Наблюдательный глаз сразу угадает в этой испуганной женщине мать семейства. Домашний широкий капот и туфли уже выработали в ней походку, от которой не сразу отделаешься. Кисти рук сами собой приспособились для пеленания детей, мытья их в корыте или натирки их нежного тельца маслом или свиным салом. Так и чувствуешь связку домашних ключей, висящих постоянно на указательном пальце. Другие пальцы руки привыкли перебирать эти ключи и потому теперь неудержимо работают над старым веером. На такой милой домашней фигуре всякое бальное платье сидит, как капот, а лицо не может скрыть удивления от необычности костюма и обстановки. Одни глаза, черные и еще молодые, свидетельствуют о неудовлетворенности и жажде более красивой жизни.

— Письмо Татьяны, — объявила экзаменующаяся, тотчас поперхнулась и откашлялась.

— Ох?! — прошептал кто-то из экзаменаторов.

— Зачем?! — не удержался другой.

…— Довольно, благодарю вас, — объявил ей главный экзаменатор.

Она сразу повернулась и пошла, но долго приноравливалась, чтоб спустить ногу с возвышения. Пришлось ей помочь. Она скрылась с легкой одышкой, не скрывая своего утомления от непривычного занятия. И долго еще после мелькала в стеклах двери ее фигура, ожидавшая решения комиссии».

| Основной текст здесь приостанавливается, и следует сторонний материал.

/-! ## §1 The conjugation identity read on `τ`-pure tensors -/

include he₀ hVA hVB hBA hdB in
/-- **`ω(s^𝔻_V(ι(x ⊗ 1))) (Ψ ⊠_{ρ ≫ σ} Ψ₂) = (ω(s^𝔻_{V₁} h₁) Ψ) ⊠_{ρ ≫ σ} Ψ₂`**: the doubled Weil representation of `(V, W)` at `ι_V(x ⊗ 1)`,
`x ∈ U(V)(𝔸)`, acts on pure tensors along `ρ ≫ σ` through the doubled Weil representation of `(V₁, W)` at the element `h₁ ∈ H(V₁)(𝔸)` with the
same matrix — ★ `inlG (x ⊗ 1) = δ′⁻¹ · blkD (h₁, 1) · δ′`, ★ `omega_blkD_inl_sumTensor`, ★ `ω(s^𝔻_V δ′) = c • R_ρ` (the scalar cancels) and
★ `R_ρ (Ψ ⊠_{ρ ≫ σ} Ψ₂) = Ψ ⊠_σ Ψ₂`. [cite: Liu2021, Thm. 4.15 proof l. 2199–2210] [cite: Kudla1994, §2 (doubled space, Siegel parabolic)] [cite: Kudla1984, §1] -/
theorem omegaD_inlG_adelicInl_sumTensor
    (x : UnitaryGroup.adelic (Fp L) L (IsCMField.complexConj L) (N + N) (Matrix.diagonal dV)) (h₁ : HA L e₀ dA hdA dW hdW)
    (hh₁ : (h₁ : GL (Fin (N + N)) (AdeleRing (𝓞 L) L)) = (x : GL (Fin (N + N)) (AdeleRing (𝓞 L) L)))
    (Ψ Ψ₂ : piSchwartzBruhat (Fp L) (Fin (N + N))) :
    adelicMpCont.omega (Fp L) (Fin (nV + nV)) (gramDA L e₁ dV hdV dW hdW)
        (doubledWeilRep L e₁ dV hdV hdV0 dW hdW hdW0 χ hχu hχs
          (inlG L e₁ dV hdV dW hdW
            (UnitaryGroup.adelicInl (Fp L) L (IsCMField.complexConj L) (N + N) 1 (Matrix.diagonal dV) (Matrix.diagonal dW) x)))
        (sumTensor (Fp L) ((seesawPerm e₁ e₀).trans (idxSplitD e₁ e₀ e₀)) Ψ Ψ₂) =
      sumTensor (Fp L) ((seesawPerm e₁ e₀).trans (idxSplitD e₁ e₀ e₀))
        (adelicMpCont.omega (Fp L) (Fin (N + N)) (gramDA L e₀ dA hdA dW hdW)
          (doubledWeilRep L e₀ dA hdA hdA0 dW hdW hdW0 χ hχu hχs h₁) Ψ) Ψ₂ := by
  have hV : ∀ i, dV (Fin.natAdd N i) = -dV (Fin.castAdd N i) := dV_natAdd_eq_neg L dA dB dV hVA hVB hBA
  have hdB0 : ∀ i, dB i ≠ 0 := dB_ne_zero L dA hdA0 dB hBA
  have hDV := isDoubledWeilRep_doubledWeilRep L e₁ dV hdV hdV0 dW hdW hdW0 χ hχu hχs
  have hDA := isDoubledWeilRep_doubledWeilRep L e₀ dA hdA hdA0 dW hdW hdW0 χ hχu hχs
  have hDB := isDoubledWeilRep_doubledWeilRep L e₀ dB hdB hdB0 dW hdW hdW0 χ hχu hχs
  -- (K) the group identity `ι(x ⊗ 1) = δ′⁻¹ · blkD (h₁, 1) · δ′`, read as `δ′ · ι(x ⊗ 1) = blkD (h₁, 1) · δ′`
  have hY : ∀ k k' : Fin (N + N),
      (((UnitaryGroup.adelicInl (Fp L) L (IsCMField.complexConj L) (N + N) 1 (Matrix.diagonal dV) (Matrix.diagonal dW) x :
          UnitaryGroup.adelicPair (Fp L) L (IsCMField.complexConj L) (N + N) 1 (Matrix.diagonal dV) (Matrix.diagonal dW)) :
          GL (Fin (N + N) × Fin 1) (AdeleRing (𝓞 L) L)) : Matrix (Fin (N + N) × Fin 1) (Fin (N + N) × Fin 1) (AdeleRing (𝓞 L) L))
          (k, (0 : Fin 1)) (k', (0 : Fin 1)) =
        ((h₁ : GL (Fin (N + N)) (AdeleRing (𝓞 L) L)) : Matrix (Fin (N + N)) (Fin (N + N)) (AdeleRing (𝓞 L) L)) k k' := fun k k' => by
    rw [coe_adelicInl_apply_zero, hh₁]
  have hK : inlG L e₁ dV hdV dW hdW
      (UnitaryGroup.adelicInl (Fp L) L (IsCMField.complexConj L) (N + N) 1 (Matrix.diagonal dV) (Matrix.diagonal dW) x) =
      (⟨K2LiuUndoublingSeesawPermutation.permGL (seesawPerm e₁ e₀), permGL_seesawPerm_mem_HA L e₁ e₀ he₀ dV hdV hV dW hdW⟩ :
          ↥(HA L e₁ dV hdV dW hdW))⁻¹ *
        blkD L e₁ e₀ e₀ dA hdA dB hdB dV hdV hVA hVB dW hdW (h₁, 1) *
        ⟨K2LiuUndoublingSeesawPermutation.permGL (seesawPerm e₁ e₀), permGL_seesawPerm_mem_HA L e₁ e₀ he₀ dV hdV hV dW hdW⟩ := by
    apply Subtype.ext
    apply Units.ext
    rw [Subgroup.coe_mul, Subgroup.coe_mul, Subgroup.coe_inv, Units.val_mul, Units.val_mul]
    exact coe_inlG_eq_conj_blkD L e₁ e₀ dA hdA dB hdB dV hdV hVA hVB dW hdW _ h₁ hY
  have hK2 : (⟨K2LiuUndoublingSeesawPermutation.permGL (seesawPerm e₁ e₀), permGL_seesawPerm_mem_HA L e₁ e₀ he₀ dV hdV hV dW hdW⟩ :
        ↥(HA L e₁ dV hdV dW hdW)) *
      inlG L e₁ dV hdV dW hdW
        (UnitaryGroup.adelicInl (Fp L) L (IsCMField.complexConj L) (N + N) 1 (Matrix.diagonal dV) (Matrix.diagonal dW) x) =
      blkD L e₁ e₀ e₀ dA hdA dB hdB dV hdV hVA hVB dW hdW (h₁, 1) *
        ⟨K2LiuUndoublingSeesawPermutation.permGL (seesawPerm e₁ e₀), permGL_seesawPerm_mem_HA L e₁ e₀ he₀ dV hdV hV dW hdW⟩ := by
    rw [hK, mul_assoc, mul_inv_cancel_left]
  -- pushed through `s^𝔻_V` and `ω` (one element at a time: `omega_apply_map_mul`)
  have hΩ := (omega_apply_map_mul L dV hdV dW hdW e₁ (doubledWeilRep L e₁ dV hdV hdV0 dW hdW hdW0 χ hχu hχs) _ _
      (sumTensor (Fp L) ((seesawPerm e₁ e₀).trans (idxSplitD e₁ e₀ e₀)) Ψ Ψ₂)).symm.trans
    ((congrArg (fun h => adelicMpCont.omega (Fp L) (Fin (nV + nV)) (gramDA L e₁ dV hdV dW hdW)
      (doubledWeilRep L e₁ dV hdV hdV0 dW hdW hdW0 χ hχu hχs h) (sumTensor (Fp L) ((seesawPerm e₁ e₀).trans (idxSplitD e₁ e₀ e₀)) Ψ Ψ₂)) hK2).trans
      (omega_apply_map_mul L dV hdV dW hdW e₁ (doubledWeilRep L e₁ dV hdV hdV0 dW hdW hdW0 χ hχu hχs) _ _
        (sumTensor (Fp L) ((seesawPerm e₁ e₀).trans (idxSplitD e₁ e₀ e₀)) Ψ Ψ₂)))
  -- (W) the lift of the permutation acts by `c • R_ρ`, `c ≠ 0`
  refine (exists_omega_eq_smul_piSBReindex L e₁ e₀ he₀ dV hdV hdV0 hV dW hdW hdW0 hDV.proj_eq).elim fun c hc => ?_
  -- (R1b) on `σ`-tensors
  have hD := omega_blkD_inl_sumTensor L e₁ e₀ e₀ dA hdA hdA0 dB hdB hdB0 dV hdV hdV0 hVA hVB dW hdW hdW0 χ hχu hχs hDV hDA hDB h₁ Ψ Ψ₂
  -- the right-hand side of `hΩ` computed: `ω(B) (c • R_ρ S') = c • (ω_A Ψ) ⊠_σ Ψ₂ = ω(s δ′) ((ω_A Ψ) ⊠_{ρ ≫ σ} Ψ₂)`
  have hR : adelicMpCont.omega (Fp L) (Fin (nV + nV)) (gramDA L e₁ dV hdV dW hdW)
        (doubledWeilRep L e₁ dV hdV hdV0 dW hdW hdW0 χ hχu hχs (blkD L e₁ e₀ e₀ dA hdA dB hdB dV hdV hVA hVB dW hdW (h₁, 1)))
        (adelicMpCont.omega (Fp L) (Fin (nV + nV)) (gramDA L e₁ dV hdV dW hdW)
          (doubledWeilRep L e₁ dV hdV hdV0 dW hdW hdW0 χ hχu hχs
            ⟨K2LiuUndoublingSeesawPermutation.permGL (seesawPerm e₁ e₀), permGL_seesawPerm_mem_HA L e₁ e₀ he₀ dV hdV hV dW hdW⟩)
          (sumTensor (Fp L) ((seesawPerm e₁ e₀).trans (idxSplitD e₁ e₀ e₀)) Ψ Ψ₂)) =
      adelicMpCont.omega (Fp L) (Fin (nV + nV)) (gramDA L e₁ dV hdV dW hdW)
        (doubledWeilRep L e₁ dV hdV hdV0 dW hdW hdW0 χ hχu hχs
          ⟨K2LiuUndoublingSeesawPermutation.permGL (seesawPerm e₁ e₀), permGL_seesawPerm_mem_HA L e₁ e₀ he₀ dV hdV hV dW hdW⟩)
        (sumTensor (Fp L) ((seesawPerm e₁ e₀).trans (idxSplitD e₁ e₀ e₀))
          (adelicMpCont.omega (Fp L) (Fin (N + N)) (gramDA L e₀ dA hdA dW hdW)
            (doubledWeilRep L e₀ dA hdA hdA0 dW hdW hdW0 χ hχu hχs h₁) Ψ) Ψ₂) := by
    -- (explicit congruence chain: `rw [hc.2]` keys on `ω(sD ·)` over the doubled telescopes — the isDefEq cliff)
    refine ((congrArg (adelicMpCont.omega (Fp L) (Fin (nV + nV)) (gramDA L e₁ dV hdV dW hdW)
      (doubledWeilRep L e₁ dV hdV hdV0 dW hdW hdW0 χ hχu hχs (blkD L e₁ e₀ e₀ dA hdA dB hdB dV hdV hVA hVB dW hdW (h₁, 1))))
      ((hc.2 _).trans (congrArg (fun Φ => c • Φ) (piSBReindex_sumTensor_trans (Fp L) (seesawPerm e₁ e₀) (idxSplitD e₁ e₀ e₀) Ψ Ψ₂)))).trans
      ((((adelicMpCont.omega (Fp L) (Fin (nV + nV)) (gramDA L e₁ dV hdV dW hdW)
        (doubledWeilRep L e₁ dV hdV hdV0 dW hdW hdW0 χ hχu hχs
          (blkD L e₁ e₀ e₀ dA hdA dB hdB dV hdV hVA hVB dW hdW (h₁, 1)))).map_smul c _).trans
        (congrArg (fun Φ => c • Φ) hD)))).trans ?_
    exact ((hc.2 _).trans (congrArg (fun Φ => c • Φ)
      (piSBReindex_sumTensor_trans (Fp L) (seesawPerm e₁ e₀) (idxSplitD e₁ e₀ e₀) _ Ψ₂))).symm
  -- cancel `ω(s δ′)` (injective: `= c • R_ρ`, `c ≠ 0`)
  have hinj : Function.Injective (adelicMpCont.omega (Fp L) (Fin (nV + nV)) (gramDA L e₁ dV hdV dW hdW)
      (doubledWeilRep L e₁ dV hdV hdV0 dW hdW hdW0 χ hχu hχs
        ⟨K2LiuUndoublingSeesawPermutation.permGL (seesawPerm e₁ e₀), permGL_seesawPerm_mem_HA L e₁ e₀ he₀ dV hdV hV dW hdW⟩)) := by
    intro a b hab
    have h' : c • piSBReindex (Fp L) (seesawPerm e₁ e₀) a = c • piSBReindex (Fp L) (seesawPerm e₁ e₀) b :=
      (hc.2 a).symm.trans (hab.trans (hc.2 b))
    exact (piSBReindex (Fp L) (seesawPerm e₁ e₀)).injective (smul_right_injective _ hc.1 h')
  exact hinj (hΩ.trans hR)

Сколько таких портретов, реальных человеческих судеб сохранил Станиславский в своих заметках, написанных сразу после экзаменов. Экзамены держат сотни людей, принимают в театр ежегодно нескольких.

С немногими принятыми ведут занятия Станиславский, другие актеры и режиссеры, склонные к педагогике. Ученики участвуют в массовых сценах, играют маленькие роли, стремятся к большим ролям, а Станиславский хочет не выделять их по одному, но создать новое поколение театра, сплоченный ансамбль следующего поколения, продолжающий, развивающий устремления театра, созданного летом 1898 года в Пушкино.